Why does rvc can't handle emotional voice
Rvc can't properly clone crying,shooting , screaming like voices.., Is there any possible way to solve this issue
+1
+1 @yukiarimo ?
I’m also looking at this issue right now. I just figured out how to train from scratch, so I’ll let you know if it will help and if a “Good dataset is all you need.”
I’m also looking at this issue right now. I just figured out how to train from scratch, so I’ll let you know if it will help and if a “Good dataset is all you need.”
@yukiarimo do you mean training from scratch based on a specific language? If I’m correct, how can I train a specific language with emotions? Could you please share more details about it?
Yes, I’m training from scratch. To train the model to be able to express emotions, you would need:
- Probably create a new speaker in the base model. Or do training from scratch instead of fine-tuning (only if you have 2h+ data)
- When you record, then split the dataset into 3-20s chunks. You can try reading some light novel with emotions, and when doing something special, set “…” or “?” or “!” so the model will distinguish it from the usual monotonic sentence that ends with “.”

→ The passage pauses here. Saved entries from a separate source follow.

import Literature.NumberTheory.NumberFields.IntegralBasisCriterion
import HarnessLib

/-!
# Integral bases from the discriminant of an arbitrary family (Marcus, Ch. 2, Exercise 27 (c)–(e))

Topic `NumberTheory/NumberFields`, namespace `Literature.NumberTheory.NumberFields`.  Companion of
`IntegralBasisCriterion.lean`, which treats POWER bases `1, θ, …, θⁿ⁻¹` (`indexDet`); here the same
change-of-basis argument is run for ANY family `v : ι → 𝓞 K` of `n = [K : ℚ]` algebraic integers —
the form needed when the maximal order is not monogenic in the generator at hand (e.g. the basis
`1, θ, (θ - 2)²/7` of the trace-`76` Cappell–Shaneson field, `CappellShanesonSeventysixIntegers.lean`).
D. A. Marcus, *Number Fields*, 2nd ed. (2018), Ch. 2, Exercise 27: "(c) … `disc(α₁, …, αₙ) =
|G/H|² disc(G)`"; "(d) … `α₁, …, αₙ ∈ R` form an integral basis for `R` iff `disc(α₁, …, αₙ) =
disc(R)`"; "(e) … if `disc(α₁, …, αₙ)` is squarefree, then the `αᵢ` form an integral basis".

* `discr_family_eq_det_sq_mul_discr` (PROVED): with `b` an integral basis reindexed by `ι`,
  `disc_ℚ(v) = (b.det v)² · d_K`;
* `isUnit_det_family_of_discr_eq` / `isUnit_det_family_of_squarefree` (PROVED): if `disc_ℚ(v) = d`
  and every factorisation `d = r²e` with `|e| > 2` has `r = ±1` (e.g. `d` squarefree), then
  `b.det v = ±1` (`|d_K| > 2`, Hermite–Minkowski, as in the power-basis file);
* `mem_span_family_of_isUnit_det`, `linearIndependent_family_of_isUnit_det`,
  `exists_sum_smul_eq_of_isUnit_det` (PROVED): then `v` is a `ℤ`-basis of `𝓞 K`;
* `discr_eq_of_isUnit_det_family` (PROVED): and `d_K = d`;
* `card_chooseBasisIndex_eq_finrank`: an integral basis has `[K : ℚ]` elements.

All theorems; no definitions, no named facts.

## References

* [Marcus2018] D. A. Marcus, *Number Fields*, Universitext, 2nd ed., Springer (2018), Ch. 2,
  Thm. 9 and Exercise 27 (c)–(e).
-/

noncomputable section

open scoped NumberField
open Module NumberField Polynomial

namespace Literature.NumberTheory.NumberFields

variable {K : Type*} [Field K] [NumberField K]

/-! ### Families: Marcus, Ch. 2, Exercise 27 (c)–(e) for an arbitrary family of algebraic integers

The same change-of-basis argument for ANY family `v : ι → 𝓞 K` indexed by a type in bijection with
an integral-basis index — e.g. `1, θ, η` for a cubic field whose maximal order is not `ℤ[θ]`
(Marcus, Ch. 2, Exercise 27: "(c) … `disc(α₁, …, αₙ) = |G/H|² disc(R)`", "(d) … form an integral
basis for `R` iff `disc(α₁, …, αₙ) = disc(R)`", "(e) … if `disc(α₁, …, αₙ)` is squarefree, then the
`αᵢ` form an integral basis"): with `b` an integral basis reindexed by `ι`,
`disc_ℚ(v) = (b.det v)² · d_K` (`discr_family_eq_det_sq_mul_discr`); if `disc_ℚ(v) = d` satisfies
the square-factor condition then `b.det v = ±1` (`isUnit_det_family_of_discr_eq`), `v` is a
`ℤ`-basis of `𝓞 K` (`mem_span_family_of_isUnit_det`, `linearIndependent_family_of_isUnit_det`)
and `d_K = d` (`discr_eq_of_isUnit_det_family`). -/

section Family

variable {ι : Type*} [Fintype ι] [DecidableEq ι]

/-- **Marcus, Ch. 2, Exercise 27(c) for a family of algebraic integers**:
`disc_ℚ(v₁, …, vₙ) = det(coordinates of the vᵢ on an integral basis)² · d_K`.
[cite: Marcus2018, Ch. 2, Exercise 27(c)] -/
theorem discr_family_eq_det_sq_mul_discr (e : Free.ChooseBasisIndex ℤ (𝓞 K) ≃ ι) (v : ι → 𝓞 K) :
    Algebra.discr ℚ (fun i => ((v i : 𝓞 K) : K)) =
      ((((RingOfIntegers.basis K).reindex e).det v : ℤ) : ℚ) ^ 2 * NumberField.discr K := by
  set b' : Basis ι ℚ K := (NumberField.integralBasis K).reindex e with hb'
  have hdisc' : Algebra.discr ℚ ⇑b' = NumberField.discr K := by
    rw [hb', Basis.coe_reindex, Algebra.discr_reindex, NumberField.coe_discr]
  set w : ι → K := fun i => ((v i : 𝓞 K) : K) with hw
  set P := b'.toMatrix w with hP
  have hvec : Matrix.vecMul ⇑b' (P.map (algebraMap ℚ K)) = w := b'.toMatrix_map_vecMul _
  have key : Algebra.discr ℚ w = P.det ^ 2 * NumberField.discr K := by
    rw [← hdisc', ← hvec, Algebra.discr_of_matrix_vecMul]
  have hPint : P = (((RingOfIntegers.basis K).reindex e).toMatrix v).map (Int.castRingHom ℚ) := by
    ext i j
    rw [hP, Basis.toMatrix_apply, Matrix.map_apply, Basis.toMatrix_apply, hw, hb',
      Basis.repr_reindex, Finsupp.mapDomain_equiv_apply, NumberField.integralBasis_repr_apply,
      Basis.repr_reindex, Finsupp.mapDomain_equiv_apply]
    rfl
  rw [key, hPint, ← RingHom.mapMatrix_apply, ← RingHom.map_det, Basis.det_apply, eq_intCast]

/-- **Marcus, Ch. 2, Exercise 27(e) for a family** (sharpened by Hermite–Minkowski as above): if
`disc_ℚ(v) = d` and every factorisation `d = r² e` with `|e| > 2` has `r = ±1`, then the
determinant of the coordinates of `v` on an integral basis is a unit. [cite: Marcus2018, Ch. 2, Exercise 27(e)] -/
theorem isUnit_det_family_of_discr_eq (e : Free.ChooseBasisIndex ℤ (𝓞 K) ≃ ι) (v : ι → 𝓞 K)
    (h1 : 1 < finrank ℚ K) (d : ℤ) (hd : Algebra.discr ℚ (fun i => ((v i : 𝓞 K) : K)) = d)
    (h : ∀ r e' : ℤ, d = r ^ 2 * e' → 2 < |e'| → IsUnit r) :
    IsUnit (((RingOfIntegers.basis K).reindex e).det v) := by
  refine h _ (NumberField.discr K) ?_ (NumberField.abs_discr_gt_two h1)
  have := discr_family_eq_det_sq_mul_discr e v
  rw [hd] at this
  exact_mod_cast this

/-- A squarefree `disc_ℚ(v)` qualifies. [cite: Marcus2018, Ch. 2, Exercise 27(e)] -/
theorem isUnit_det_family_of_squarefree (e : Free.ChooseBasisIndex ℤ (𝓞 K) ≃ ι) (v : ι → 𝓞 K)
    (h1 : 1 < finrank ℚ K) (d : ℤ) (hd : Algebra.discr ℚ (fun i => ((v i : 𝓞 K) : K)) = d)
    (hsq : Squarefree d) : IsUnit (((RingOfIntegers.basis K).reindex e).det v) := by
  refine isUnit_det_family_of_discr_eq e v h1 d hd fun r e' hre _ => ?_
  exact hsq r ⟨e', by rw [hre]; ring⟩

/-- **Marcus, Ch. 2, Exercise 27(d) for a family**: if that determinant is a unit, the family
spans `𝓞 K` over `ℤ` — every algebraic integer is an integer combination of the `vᵢ`.
[cite: Marcus2018, Ch. 2, Exercise 27(d)] -/
theorem mem_span_family_of_isUnit_det (e : Free.ChooseBasisIndex ℤ (𝓞 K) ≃ ι) (v : ι → 𝓞 K)
    (h : IsUnit (((RingOfIntegers.basis K).reindex e).det v)) (x : 𝓞 K) :
    x ∈ Submodule.span ℤ (Set.range v) := by
  have hb := (((RingOfIntegers.basis K).reindex e).is_basis_iff_det (v := v)).mpr h
  rw [hb.2]
  exact Submodule.mem_top

/-- … and the family is linearly independent over `ℤ` (so it is an integral basis).
[cite: Marcus2018, Ch. 2, Exercise 27(d)] -/
theorem linearIndependent_family_of_isUnit_det (e : Free.ChooseBasisIndex ℤ (𝓞 K) ≃ ι)
    (v : ι → 𝓞 K) (h : IsUnit (((RingOfIntegers.basis K).reindex e).det v)) :
    LinearIndependent ℤ v :=
  ((((RingOfIntegers.basis K).reindex e).is_basis_iff_det (v := v)).mpr h).1

/-- … and every algebraic integer has coordinates on the family: `x = ∑ cᵢ vᵢ` with `cᵢ ∈ ℤ`.
[cite: Marcus2018, Ch. 2, Exercise 27(d)] -/
theorem exists_sum_smul_eq_of_isUnit_det (e : Free.ChooseBasisIndex ℤ (𝓞 K) ≃ ι) (v : ι → 𝓞 K)
    (h : IsUnit (((RingOfIntegers.basis K).reindex e).det v)) (x : 𝓞 K) :
    ∃ c : ι → ℤ, ∑ i, c i • v i = x :=
  Submodule.mem_span_range_iff_exists_fun ℤ |>.mp (mem_span_family_of_isUnit_det e v h x)

/-- … and `d_K = disc_ℚ(v)` ("iff the discriminants are equal"). [cite: Marcus2018, Ch. 2, Exercise 27(d)] -/
theorem discr_eq_of_isUnit_det_family (e : Free.ChooseBasisIndex ℤ (𝓞 K) ≃ ι) (v : ι → 𝓞 K)
    (h : IsUnit (((RingOfIntegers.basis K).reindex e).det v)) (d : ℤ)
    (hd : Algebra.discr ℚ (fun i => ((v i : 𝓞 K) : K)) = d) : NumberField.discr K = d := by
  have key := discr_family_eq_det_sq_mul_discr e v
  have h1 : ((((RingOfIntegers.basis K).reindex e).det v : ℤ) : ℚ) ^ 2 = 1 := by
    rcases Int.isUnit_iff.mp h with h' | h' <;> simp [h']
  rw [hd, h1, one_mul] at key
  exact_mod_cast key.symm

/-- An integral basis has `n = [K : ℚ]` elements (so families indexed by `Fin n` qualify, through
`Fintype.equivOfCardEq`). [cite: Marcus2018, Ch. 2, Thm. 9 and Cor. (an integral basis has `n` elements)] -/
theorem card_chooseBasisIndex_eq_finrank :
    Fintype.card (Free.ChooseBasisIndex ℤ (𝓞 K)) = finrank ℚ K := by
  rw [← finrank_eq_card_basis (NumberField.integralBasis K)]

end Family

end Literature.NumberTheory.NumberFields

end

- I suggest you play around with the config. There are multiple parameters to change! Have fun!
- If you are unable to record a good dataset, hire a voice actress, as we did. Then, you can have a super high-quality dataset in 48kHz!
@yukiarimo What's the trick to train it from scratch? By that, you mean you're not using RVC's original checkpoints anymore, right? Also, what do you mean by setting "..." or "?" Afaik, this model is not conditioned on text
Just modify the code.
I have abandoned this project as I have trained raw VITS on two speakers at 48 kHz, and the conversion works perfectly with all emotions, prosody, and style in place.